(Work to complete)
Below are the records. Retype exactly the lines between the lines holding "PosRootLawAt 2 6" and "no second certificate.", inclusive.

[Saved entries]
=== Begin Enclosure ===

import Summits.ValiantsHypothesis.ValiantsHypothesis.Theorems.LacunarySymmetroidMatrixDescartesCensusChamber570
import Summits.ValiantsHypothesis.ValiantsHypothesis.Theorems.LacunarySymmetroidMatrixDescartesCensusChamberSymmetry

/-!
# `MatrixDescartes` census — chamber 1868: complete door-A row as the MIRROR of chamber 570

HONEST FRAMING.  Object-search cell `pub-symmetroid`, door-A target `DoorA26 := PosRootLawAt 2 6 19`
(stmt-ValiantsHypothesis-19979; OPEN, typed, never asserted), crux `Theses.LacunarySymmetroid.MatrixDescartes`
(stmt-ValiantsHypothesis-18050).  Chamber 1868 of theory g6's table (smallest member `(0,5,12,14,18,29)`; words `DDIIDD` / `IIDDII`)
is the MIRROR of chamber 570 (`d ↦ d₅ − d_{5−i}`, pair-sum order reversed and letters relabelled `i ↦ 5 − i`): the landed complete row
`Census.doorA26_on_chamber570` transfers by `Census.chamberRow_mirror` (`x ↦ 1/x`, tree file …CensusChamberSymmetry) — no second certificate.
Nothing here bears on `V = 19`, on other chambers, on `DoorA26` as a whole (OPEN), on the crux, or on `VP ≠ VNP`.

[folklore] Bookkeeping (generated by the seat's `gen_mirror.py`); elementary.
-/

-- `Summit.ValiantsHypothesis.ValiantsHypothesis.…` repeats a component by the D-0017 layout
-- (single-conjunct summit), which the `dupNamespace` linter flags; the name is mandated.
set_option linter.dupNamespace false

namespace Summit.ValiantsHypothesis.ValiantsHypothesis.Theorems.LacunarySymmetroidMatrixDescartes.Census

/-- **DOOR-A ROW ON THE WHOLE CHAMBER 1868** (mirror of chamber 570): every exponent vector whose pair sums are ordered as in chamber 1868
(smallest member `(0,5,12,14,18,29)`) satisfies `ζ(2,6; d) ≤ 19`. [folklore] -/
theorem doorA26_on_chamber1868 (d : Fin 6 → ℕ)
    (hd : StrictMono ((fun p : Fin 6 × Fin 6 => d p.1 + d p.2) ∘
      ![(0, 0), (0, 1), (1, 1), (0, 2), (0, 3), (1, 2), (0, 4), (1, 3), (1, 4), (2, 2), (2, 3),
        (3, 3), (0, 5), (2, 4), (3, 4), (1, 5), (4, 4), (2, 5), (3, 5), (4, 5), (5, 5)])) :
    PosRootLawOn 2 6 19 d := by
  have hσ : (fun t : Fin 21 => (((![(0, 0), (0, 1), (0, 2), (0, 3), (1, 1), (0, 4), (1, 2), (1, 3), (0, 5), (2, 2), (2, 3),
        (3, 3), (1, 4), (2, 4), (1, 5), (3, 4), (2, 5), (3, 5), (4, 4), (4, 5), (5, 5)] : Fin 21 → Fin 6 × Fin 6) (Fin.rev t)).2.rev,
      ((![(0, 0), (0, 1), (0, 2), (0, 3), (1, 1), (0, 4), (1, 2), (1, 3), (0, 5), (2, 2), (2, 3),
        (3, 3), (1, 4), (2, 4), (1, 5), (3, 4), (2, 5), (3, 5), (4, 4), (4, 5), (5, 5)] : Fin 21 → Fin 6 × Fin 6) (Fin.rev t)).1.rev)) =
      (![(0, 0), (0, 1), (1, 1), (0, 2), (0, 3), (1, 2), (0, 4), (1, 3), (1, 4), (2, 2), (2, 3),
        (3, 3), (0, 5), (2, 4), (3, 4), (1, 5), (4, 4), (2, 5), (3, 5), (4, 5), (5, 5)] : Fin 21 → Fin 6 × Fin 6) := by
    funext t; fin_cases t <;> rfl
  refine chamberRow_mirror _ (fun d' hd' => doorA26_on_chamber570 d' hd') d ?_
  rw [hσ]; exact hd

/-- Non-vacuity: the smallest member of chamber 1868. [folklore] -/
example : PosRootLawOn 2 6 19 (![0, 5, 12, 14, 18, 29] : Fin 6 → ℕ) :=
  doorA26_on_chamber1868 _ (Fin.strictMono_iff_lt_succ.2 (by decide))

end Summit.ValiantsHypothesis.ValiantsHypothesis.Theorems.LacunarySymmetroidMatrixDescartes.Census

=== End Enclosure ===

(Your response)
HONEST FRAMING.  Object-search cell `pub-symmetroid`, door-A target `DoorA26 := PosRootLawAt 2 6 19`
(stmt-ValiantsHypothesis-19979; OPEN, typed, never asserted), crux `Theses.LacunarySymmetroid.MatrixDescartes`
(stmt-ValiantsHypothesis-18050).  Chamber 1868 of theory g6's table (smallest member `(0,5,12,14,18,29)`; words `DDIIDD` / `IIDDII`)
is the MIRROR of chamber 570 (`d ↦ d₅ − d_{5−i}`, pair-sum order reversed and letters relabelled `i ↦ 5 − i`): the landed complete row
`Census.doorA26_on_chamber570` transfers by `Census.chamberRow_mirror` (`x ↦ 1/x`, tree file …CensusChamberSymmetry) — no second certificate.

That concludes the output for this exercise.